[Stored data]
- Opening Delimiter -

/-- the floor of a composite forest lies in `(0,1)`. [this work] -/
theorem CompForestN.floor {x : ℝ} {n M k : ℕ} {μ : ℕ → ℝ} (h : CompForestN x n M μ k) : 0 < x ∧ x < 1 := by
  induction h with
  | nil hx0 hx1 => exact ⟨hx0, hx1⟩
  | tree _ _ _ _ _ _ _ ih => exact ih

/-- the floor of a blob forest lies in `(0,1)`. [this work] -/
theorem BlobForest.floor {x : ℝ} {M : ℕ} {μ : ℕ → ℝ} (h : BlobForest x M μ) : 0 < x ∧ x < 1 := by
  induction h with
  | nil hx0 hx1 => exact ⟨hx0, hx1⟩
  | blob _ _ _ _ _ _ ih => exact ih

/-- **a composite forest is tree-built** (with its gate count). [this work] -/
theorem CompForestN.treeBuiltN {x : ℝ} {n M k : ℕ} {μ : ℕ → ℝ} (h : CompForestN x n M μ k) : TreeBuiltN x n M μ := by
  induction h with
  | nil hx0 hx1 => exact TreeBuiltN.nil x hx0 hx1
  | tree hF q hq0 hq1 hxq hρ _ ih =>
    exact TreeBuiltN.conv ih (TreeBuiltN.mono (TreeBuiltN.gate q hq0 hq1 hρ) hF.floor.1 hxq)

/-- **a blob forest is tree-built** (for some gate count). [this work] -/
theorem BlobForest.exists_treeBuiltN {x : ℝ} {M : ℕ} {μ : ℕ → ℝ} (h : BlobForest x M μ) : ∃ n, TreeBuiltN x n M μ := by
  induction h with
  | nil hx0 hx1 => exact ⟨0, TreeBuiltN.nil x hx0 hx1⟩
  | @blob M₀ μ₀ hF x₁ n₁ K q hq0 hq1 hxq hρ ih =>
    obtain ⟨n, hn⟩ := ih
    have hx0 : 0 < x := hF.floor.1
    rcases eq_or_lt_of_le hq1 with hq | hq
    · subst hq
      rw [gate_one]
      rw [one_mul] at hxq
      exact ⟨n + n₁, TreeBuiltN.conv hn (TreeBuiltN.mono hρ hx0 hxq)⟩
    · exact ⟨n + (n₁ + 1), TreeBuiltN.conv hn (TreeBuiltN.mono (TreeBuiltN.gate q hq0 hq hρ) hx0 hxq)⟩

/-- floor-lowering of a composite forest. [this work] -/
theorem CompForestN.mono {x x' : ℝ} {n M k : ℕ} {μ : ℕ → ℝ} (h : CompForestN x n M μ k) (hx'0 : 0 < x') (hxx : x' ≤ x) :
    CompForestN x' n M μ k := by
  induction h with
  | nil hx0 hx1 => exact CompForestN.nil x' hx'0 (lt_of_le_of_lt hxx hx1)
  | tree _ q hq0 hq1 hxq hρ hnp ih => exact CompForestN.tree ih q hq0 hq1 (le_trans hxx hxq) hρ hnp

/-- floor-lowering of a blob forest. [this work] -/
theorem BlobForest.mono {x x' : ℝ} {M : ℕ} {μ : ℕ → ℝ} (h : BlobForest x M μ) (hx'0 : 0 < x') (hxx : x' ≤ x) :
    BlobForest x' M μ := by
  induction h with
  | nil hx0 hx1 => exact BlobForest.nil x' hx'0 (lt_of_le_of_lt hxx hx1)
  | blob _ q hq0 hq1 hxq hρ ih => exact BlobForest.blob ih q hq0 hq1 (le_trans hxx hxq) hρ

/-- **composite forests compose** (`lconv_assoc`). [this work] -/
theorem CompForestN.append {x : ℝ} {n₁ M₁ k₁ : ℕ} {μ₁ : ℕ → ℝ} (h₁ : CompForestN x n₁ M₁ μ₁ k₁)
    {n₂ M₂ k₂ : ℕ} {μ₂ : ℕ → ℝ} (h₂ : CompForestN x n₂ M₂ μ₂ k₂) :
    CompForestN x (n₁ + n₂) (M₁ + M₂) (lconv M₁ M₂ μ₁ μ₂) (k₁ + k₂) := by
  induction h₂ with
  | nil hx0 hx1 =>
    obtain ⟨_, _, _, h1M, _, _⟩ := h₁.treeBuiltN.lawFacts
    have e : lconv M₁ 0 μ₁ (fun h => if h = 0 then (1 : ℝ) else 0) = μ₁ := funext fun h => lconv_delta_right M₁ 0 μ₁ h1M h
    rw [e]; exact h₁
  | @tree n M k μ _ x₁ n' M' ρ q hq0 hq1 hxq hρ hnp ih =>
    exact (CompForestN.tree ih q hq0 hq1 hxq hρ hnp).cast (by omega) (by omega) (lconv_assoc M₁ M M' μ₁ μ (gate ρ q)).symm
      (by omega)

/-- **blob forests compose** (`lconv_assoc`). [this work] -/
theorem BlobForest.append {x : ℝ} {M₁ : ℕ} {μ₁ : ℕ → ℝ} (h₁ : BlobForest x M₁ μ₁) {M₂ : ℕ} {μ₂ : ℕ → ℝ} (h₂ : BlobForest x M₂ μ₂) :
    BlobForest x (M₁ + M₂) (lconv M₁ M₂ μ₁ μ₂) := by
  induction h₂ with
  | nil hx0 hx1 =>
    obtain ⟨_, hT⟩ := h₁.exists_treeBuiltN
    obtain ⟨_, _, _, h1M, _, _⟩ := hT.lawFacts
    have e : lconv M₁ 0 μ₁ (fun h => if h = 0 then (1 : ℝ) else 0) = μ₁ := funext fun h => lconv_delta_right M₁ 0 μ₁ h1M h
    rw [e]; exact h₁
  | @blob M μ _ x₁ n' K q hq0 hq1 hxq hρ ih =>
    exact (BlobForest.blob ih q hq0 hq1 hxq hρ).cast (by omega)
      (lconv_assoc M₁ M K μ₁ μ (gate (fun h => if h = K then (1 : ℝ) else 0) q)).symm

/-- **FOREST NORMAL FORM.**  Every `TreeBuiltN x n M μ` is `μ_C ∗ μ_B` with `μ_C` a forest of composite sibling trees at floor `x` (gate count
`≤ n`) and `μ_B` a blob forest at floor `x`. [this work] -/
theorem TreeBuiltN.partition {x : ℝ} {n M : ℕ} {μ : ℕ → ℝ} (h : TreeBuiltN x n M μ) :
    ∃ (k nC MC MB : ℕ) (μC μB : ℕ → ℝ), CompForestN x nC MC μC k ∧ BlobForest x MB μB ∧ nC ≤ n ∧ M = MC + MB ∧
      μ = lconv MC MB μC μB := by
  -- (inside `TreeBuiltN.…` the bare name `gate` is the constructor; the law-level gate is written `LawDec.gate`)
  have hv0 : ∀ k, 0 < k → (fun h => if h = 0 then (1 : ℝ) else 0) k = 0 := fun k hk => if_neg (by omega)
  induction h with
  | nil x₀ hx0 hx1 =>
    refine ⟨0, 0, 0, 0, _, _, CompForestN.nil x₀ hx0 hx1, BlobForest.nil x₀ hx0 hx1, le_rfl, rfl, ?_⟩
    exact funext fun k => (lconv_delta_left 0 0 _ hv0 k).symm
  | relay x₀ hx0 hx1 =>
    have hB : BlobForest x₀ (0 + 1) (lconv 0 1 (fun h => if h = 0 then (1 : ℝ) else 0)
        (LawDec.gate (fun h => if h = 1 then (1 : ℝ) else 0) 1)) :=
      BlobForest.blob (BlobForest.nil x₀ hx0 hx1) 1 one_pos le_rfl (by rw [one_mul]) (TreeBuiltN.relay x₀ hx0 hx1)
    refine ⟨0, 0, 0, 0 + 1, _, _, CompForestN.nil x₀ hx0 hx1, hB, le_rfl, rfl, ?_⟩
    have hv2 : ∀ k, 1 < k → (fun h => if h = 1 then (1 : ℝ) else 0) k = 0 := fun k hk => if_neg (by omega)
    have hv1 : ∀ k, 0 + 1 < k →
        lconv 0 1 (fun h => if h = 0 then (1 : ℝ) else 0) (fun h => if h = 1 then (1 : ℝ) else 0) k = 0 := by
      intro k hk; rw [lconv_delta_left 0 1 _ hv2 k]; exact hv2 k (by omega)
    funext k
    rw [gate_one, lconv_delta_left 0 (0 + 1) _ hv1 k, lconv_delta_left 0 1 _ hv2 k]
  | @conv x₀ na nb Ma Mb a b _ _ iha ihb =>
    obtain ⟨k₁, nC₁, MC₁, MB₁, μC₁, μB₁, hC₁, hB₁, hn₁, hM₁, hμ₁⟩ := iha
    obtain ⟨k₂, nC₂, MC₂, MB₂, μC₂, μB₂, hC₂, hB₂, hn₂, hM₂, hμ₂⟩ := ihb
    refine ⟨k₁ + k₂, nC₁ + nC₂, MC₁ + MC₂, MB₁ + MB₂, _, _, hC₁.append hC₂, hB₁.append hB₂, by omega, by omega, ?_⟩
    subst hM₁; subst hM₂; subst hμ₁; subst hμ₂
    exact lconv_interchange MC₁ MB₁ MC₂ MB₂ μC₁ μB₁ μC₂ μB₂
  | @gate x₀ n₀ M₀ μ₀ q hq0 hq1 h _ =>
    obtain ⟨hx0, hx1, _, _, _, _⟩ := h.lawFacts
    have hqx0 : 0 < q * x₀ := mul_pos hq0 hx0
    have hqx1 : q * x₀ < 1 := by nlinarith
    obtain ⟨_, _, _, hgM, _, _⟩ := (TreeBuiltN.gate q hq0 hq1 h).lawFacts
    have hv : ∀ k, 0 + M₀ < k → lconv 0 M₀ (fun h => if h = 0 then (1 : ℝ) else 0) (LawDec.gate μ₀ q) k = 0 := by
      intro k hk; rw [lconv_delta_left 0 M₀ _ hgM k]; exact hgM k (by omega)
    by_cases hpt : ∃ K : ℕ, μ₀ = fun h => if h = K then (1 : ℝ) else 0
    · -- a BLOB sibling: `μ₀ = δ_K`, and `K = M₀` (the top atom of a tree-built law is charged)
      obtain ⟨K, hK⟩ := hpt
      subst hK
      have hKM : K = M₀ := by
        by_contra hne
        have htop : (0 : ℝ) < (if M₀ = K then (1 : ℝ) else 0) := h.top_pos
        rw [if_neg (Ne.symm hne)] at htop
        exact lt_irrefl _ htop
      subst hKM
      refine ⟨0, 0, 0, 0 + K, _, _, CompForestN.nil (q * x₀) hqx0 hqx1,
        BlobForest.blob (BlobForest.nil (q * x₀) hqx0 hqx1) q hq0 hq1.le le_rfl h, by omega, by omega, ?_⟩
      funext k
      rw [lconv_delta_left 0 (0 + K) _ hv k, lconv_delta_left 0 K _ hgM k]
    · -- a COMPOSITE sibling
      have hnp : ∀ K : ℕ, μ₀ ≠ fun h => if h = K then (1 : ℝ) else 0 := fun K hK => hpt ⟨K, hK⟩
      refine ⟨0 + 1, 0 + (n₀ + 1), 0 + M₀, 0, _, _,
        CompForestN.tree (CompForestN.nil (q * x₀) hqx0 hqx1) q hq0 hq1 le_rfl h hnp, BlobForest.nil (q * x₀) hqx0 hqx1,
        by omega, by omega, ?_⟩
      funext k
      rw [lconv_delta_right (0 + M₀) 0 _ hv k, lconv_delta_left 0 M₀ _ hgM k]
  | mono _ hx'0 hxx ih =>
    obtain ⟨k, nC, MC, MB, μC, μB, hC, hB, hn, hM, hμ⟩ := ih
    exact ⟨k, nC, MC, MB, μC, μB, hC.mono hx'0 hxx, hB.mono hx'0 hxx, hn, hM, hμ⟩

- Closing Delimiter -

_What to do_: From the entries, copy every line in which the word "LawDec" occurs.

_Response to this exercise_:
  -- (inside `TreeBuiltN.…` the bare name `gate` is the constructor; the law-level gate is written `LawDec.gate`)
        (LawDec.gate (fun h => if h = 1 then (1 : ℝ) else 0) 1)) :=
    have hv : ∀ k, 0 + M₀ < k → lconv 0 M₀ (fun h => if h = 0 then (1 : ℝ) else 0) (LawDec.gate μ₀ q) k = 0 := by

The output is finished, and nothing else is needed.